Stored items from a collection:
import Summits.ABC.ABC.Theses.CubicResolventAllowance

/-!
# STUB-IDEAS k1 · gen 15 — companion sketch for `stub_complexCubic` (crux stmt-ABC-22740 `IndexSzpiro`)

Contents: the stub VERBATIM (`Stub`, elaboration check against the current tree), and the two
gen-15 helper statements R1/R2 — the archimedean content of the sign hypothesis `d_K < 0`
("at the unique real place of a complex cubic stem field the `K`-rational 2-torsion model
`y² = x (x² + A x + B)`, `A = 3θ + b`, `B = f'(θ)`, is ANTISYMMETRIC: `B > 0`, `A² < 4B`"),
stated over `ℝ` for a monic cubic `x³ + b x² + c x + d` with real root `θ` and negative
discriminant. Both are S-sized and proved here (elementary `ring`/`nlinarith`).
No claim on the stub: see `STUB-IDEAS-stub_complexCubic-1.md` (verdict `open-problem`).
-/

-- `Summit.ABC.ABC` is the mandated summit-side namespace (single-conjunct summit).
set_option linter.dupNamespace false

namespace Summit.ABC.ABC.Cruxes.IndexSzpiro.StubIdeas1G15

open Polynomial Literature.Abc

/-- The stub, verbatim (payload.stub.signature). -/
def Stub : Prop :=
  ∀ ε : ℝ, 0 < ε → ∃ C : ℝ, ∀ (W : WeierstrassCurve ℚ) [W.IsElliptic] (K : Type) [Field K]
    [NumberField K], Irreducible W.twoTorsionPolynomial.toPoly → Module.finrank ℚ K = 3 →
    (∃ θ : K, aeval θ W.twoTorsionPolynomial.toPoly = 0) → NumberField.discr K < 0 →
    (W.minimalDiscriminantNorm ℤ : ℝ) ≤
      C * |(NumberField.discr K : ℝ)| * (W.conductorNorm ℤ : ℝ) ^ (6 + ε)

/-- Sanity: `Stub` is literally the `d_K < 0` half feeding the registered composition
`IndexSzpiro_of : stub_complexCubic → stub_realCubic → IndexSzpiro` (trivial direction only). -/
theorem stub_of_indexSzpiro
    (h : Summit.ABC.ABC.Theses.CubicResolventAllowance.IndexSzpiro) : Stub := by
  intro ε hε
  obtain ⟨C, hC⟩ := h ε hε
  exact ⟨C, fun W _ K _ _ hirr hdeg hroot _ => hC W K hirr hdeg hroot⟩

/-- **R2 (discriminant through the real root).** For a monic real cubic
`f = x³ + b x² + c x + d` with a root `θ`, writing `f(x + θ) = x (x² + A x + B)` with
`A = 3θ + b`, `B = f'(θ) = 3θ² + 2bθ + c`:  `disc f = (A² − 4B) · B²`
(`disc f` in Mathlib's `Cubic.disc` normal form with `a = 1`). [folklore] -/
theorem disc_eq_of_root (b c d θ : ℝ) (h : θ ^ 3 + b * θ ^ 2 + c * θ + d = 0) :
    b ^ 2 * c ^ 2 - 4 * c ^ 3 - 4 * b ^ 3 * d - 27 * d ^ 2 + 18 * b * c * d
      = ((3 * θ + b) ^ 2 - 4 * (3 * θ ^ 2 + 2 * b * θ + c)) * (3 * θ ^ 2 + 2 * b * θ + c) ^ 2 := by
  have hd : d = -(θ ^ 3 + b * θ ^ 2 + c * θ) := by linarith
  subst hd
  ring

/-- **R1 (antisymmetry at the real place).** If moreover `disc f < 0` (one real root, a complex
pair — the `d_K < 0` case of the stub, `K = ℚ(θ) ↪ ℝ` its unique real place), then the
translated 2-torsion model `y² = x (x² + A x + B)` is antisymmetric at that place:
`B = f'(θ) > 0` and `A² − 4B < 0` (so `A² < 4B`: the term whose radical is uncontrolled is never
the largest — the `ℤ`-ordering step of the Pasten–Sepúlveda-Manzo engine, available here and
ONLY here). [folklore] -/
theorem antisymmetric_at_real_place (b c d θ : ℝ) (hroot : θ ^ 3 + b * θ ^ 2 + c * θ + d = 0)
    (hdisc : b ^ 2 * c ^ 2 - 4 * c ^ 3 - 4 * b ^ 3 * d - 27 * d ^ 2 + 18 * b * c * d < 0) :
    0 < 3 * θ ^ 2 + 2 * b * θ + c ∧
      (3 * θ + b) ^ 2 < 4 * (3 * θ ^ 2 + 2 * b * θ + c) := by
  have hid := disc_eq_of_root b c d θ hroot
  rw [hid] at hdisc
  have hB2 : 0 ≤ (3 * θ ^ 2 + 2 * b * θ + c) ^ 2 := sq_nonneg _
  have hneg : (3 * θ + b) ^ 2 - 4 * (3 * θ ^ 2 + 2 * b * θ + c) < 0 := by
    by_contra hge
    have := mul_nonneg (not_lt.mp hge) hB2
    linarith
  have hA2 : 0 ≤ (3 * θ + b) ^ 2 := sq_nonneg _
  constructor
  · linarith
  · linarith

end Summit.ABC.ABC.Cruxes.IndexSzpiro.StubIdeas1G15
/-
Copyright (c) 2026 the pub-hodgecm-mathlib formalisation cell (harness21).  Prover seat hodgecm-mathlib-A-p16 (g32): road «S3-ram» (LEAD F0P3a-plan (g12 → g13); owner∕table
F0P3a-p06 (g15)), the (a2) JUNCTION (J★) of F0P3a-p01 (g17) — the junction pen's SELF-SOCKET `charpoly_of_eigenframe` of skeleton v3 44f18c65 :406 ∕ v4 e89e5e06 :479,
statement VERBATIM; 2026-09-02.  (The twin self-socket `fixedSet_finite_of_eigenframe` is ★ p847574 `finite_setOf_latticeGraphIso_eq_of_eigenframe`, F0P3a-p05 (g17).)
-/
import Literature.NumberTheory.Automorphic.UnitaryLatticeTreeDefs   -- ★ `unitaryGroupOfForm`, `StdForm.antidiagonal`, `HermitianLattice` vocabulary
import HarnessLib

/-!
# The lattice graph of a hermitian space — the characteristic polynomial of an element given in an EIGENFRAME `γ = A·diag(s)·A⁻¹` of the antidiagonal model is
# `(X − 1)(X − s₀)(X − s₂)` when `s₁ = 1` (Lang, *Algebra* XIV §3; Kottwitz 1986 §3)

Topic `NumberTheory/Automorphic`; namespace `Literature.NumberTheory.Automorphic.UnitaryLatticeTree`.  THEOREMS ONLY (no definition, no instance, no notation, no named fact,
no `sorry`); kernel lane `--supports stmt-HodgeConjecture-24833`; datum-free (`K` any field, `σ` any ring endomorphism).  Cell `pub/hodgecm-mathlib` (D-0151), crux H413;
road «S3-ram» (Literature seeding, count-neutral), organ (e1)∕A′e, the JUNCTION (J★) `stub_signedStrataCount_typeOne_ram` of the junction pen F0P3a-p01 (g17), J-PACK v2
(03ef5f1f) §0 + skeleton v3 (44f18c65) ∕ v4 (e89e5e06): the ★ engine `strataVec_total_eq_of_localLaw_of_root` runs in the J₀-MODEL (`H₀ = (StdForm.antidiagonal 3).over K`)
for the literal written in its integral eigenframe `γ = A·diag(s)·A⁻¹ ∈ U(σ, H₀)` with `s 1 = 1` (the literal normalised by its middle eigenvalue, ★
`exists_mem_unitaryInt_coe_eq_conj_diagonal_div`), and ROW-N ★ `UnitaryLatticeTreeNilpotencyTokenOfDepths` consumes its characteristic polynomial through the hypothesis
`hchar : charpoly γ = (X − C 1) * (X − C μ₁) * (X − C μ₂)`.  The pen booked that computation as a «socket to myself» (v3 :406 ∕ v4 :479); THIS FILE proves it, statement VERBATIM:

* `charpoly_coe_mul_diagonal_mul_coe_inv`: `charpoly (A·diag s·A⁻¹) = (X − s₀)(X − s₁)(X − s₂)` for `A ∈ GL₃(K)` (Mathlib `Matrix.charpoly_units_conj` + `Matrix.charpoly_diagonal`);
* **`charpoly_of_eigenframe`** (the socket): `s 1 = 1` ⇒ `charpoly γ = (X − 1)(X − s₀)(X − s₂)` — plug `exact charpoly_of_eigenframe A s hs1 hγA`.
HONEST LABEL: HC_CM is proved only modulo the 2 remaining named inputs (hLiu418 24832, h413 24833) until rung 0 closes; nothing printed is asserted here (linear algebra).

## References
* [Lang2002] S. Lang, *Algebra*, 3rd ed. (2002), Ch. XIV §3 (the characteristic polynomial is a similarity invariant; diagonal matrices).
* [Kottwitz1986] R. E. Kottwitz, *Base change for unit elements of Hecke algebras*, Compositio Math. 60 (1986), §3 (counting fixed lattices of a regular element in an eigenbasis).
-/

set_option autoImplicit false

noncomputable section

open scoped Matrix MatrixGroups
open Polynomial

namespace Literature.NumberTheory.Automorphic.UnitaryLatticeTree

open Literature.NumberTheory.Automorphic Literature.NumberTheory.Automorphic.HermitianLattice

variable {K : Type*} [Field K] {σ : K →+* K}

/-- `charpoly (A·diag(s)·A⁻¹) = (X − s₀)(X − s₁)(X − s₂)` for `A ∈ GL₃(K)` (similarity invariance + the diagonal case). [cite: Lang2002, Ch. XIV §3] -/
theorem charpoly_coe_mul_diagonal_mul_coe_inv (A : GL (Fin 3) K) (s : Fin 3 → K) :
    ((A : Matrix (Fin 3) (Fin 3) K) * Matrix.diagonal s * ((A⁻¹ : GL (Fin 3) K) : Matrix (Fin 3) (Fin 3) K)).charpoly =
      (X - C (s 0)) * (X - C (s 1)) * (X - C (s 2)) := by
  rw [Matrix.coe_units_inv, Matrix.charpoly_units_conj, Matrix.charpoly_diagonal, Fin.prod_univ_three]

/-- **SOCKET `charpoly_of_eigenframe` (junction skeleton v3 44f18c65 :406 ∕ v4 e89e5e06 :479, statement VERBATIM)**: the characteristic polynomial of
`γ = A·diag(s)·A⁻¹ ∈ U(σ, H₀)` with `s 1 = 1` is `(X − 1)(X − s₀)(X − s₂)` — the `hchar` hypothesis of ROW-N ★ `UnitaryLatticeTreeNilpotencyTokenOfDepths`.
[cite: Lang2002, Ch. XIV §3] [cite: Kottwitz1986, §3] -/
theorem charpoly_of_eigenframe {γ : unitaryGroupOfForm σ ((StdForm.antidiagonal 3).over K)} (A : GL (Fin 3) K) (s : Fin 3 → K) (hs1 : s 1 = 1)
    (hγA : ((γ : GL (Fin 3) K) : Matrix (Fin 3) (Fin 3) K) = (A : Matrix (Fin 3) (Fin 3) K) * Matrix.diagonal s * ((A⁻¹ : GL (Fin 3) K) : Matrix (Fin 3) (Fin 3) K)) :
    (((γ : GL (Fin 3) K) : Matrix (Fin 3) (Fin 3) K)).charpoly = (X - C 1) * (X - C (s 0)) * (X - C (s 2)) := by
  rw [hγA, charpoly_coe_mul_diagonal_mul_coe_inv, hs1, map_one]
  ring

end Literature.NumberTheory.Automorphic.UnitaryLatticeTree

end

_What is needed_: Please give an exact copy of the lines above, beginning with the line containing "a monic cubic" and running through the line containing "(W.minimalDiscriminantNorm ℤ : ℝ) ≤", and of no other lines.

_Task result_:
stated over `ℝ` for a monic cubic `x³ + b x² + c x + d` with real root `θ` and negative
discriminant. Both are S-sized and proved here (elementary `ring`/`nlinarith`).
No claim on the stub: see `STUB-IDEAS-stub_complexCubic-1.md` (verdict `open-problem`).
-/

-- `Summit.ABC.ABC` is the mandated summit-side namespace (single-conjunct summit).
set_option linter.dupNamespace false

namespace Summit.ABC.ABC.Cruxes.IndexSzpiro.StubIdeas1G15

open Polynomial Literature.Abc

/-- The stub, verbatim (payload.stub.signature). -/
def Stub : Prop :=
  ∀ ε : ℝ, 0 < ε → ∃ C : ℝ, ∀ (W : WeierstrassCurve ℚ) [W.IsElliptic] (K : Type) [Field K]
    [NumberField K], Irreducible W.twoTorsionPolynomial.toPoly → Module.finrank ℚ K = 3 →
    (∃ θ : K, aeval θ W.twoTorsionPolynomial.toPoly = 0) → NumberField.discr K < 0 →
    (W.minimalDiscriminantNorm ℤ : ℝ) ≤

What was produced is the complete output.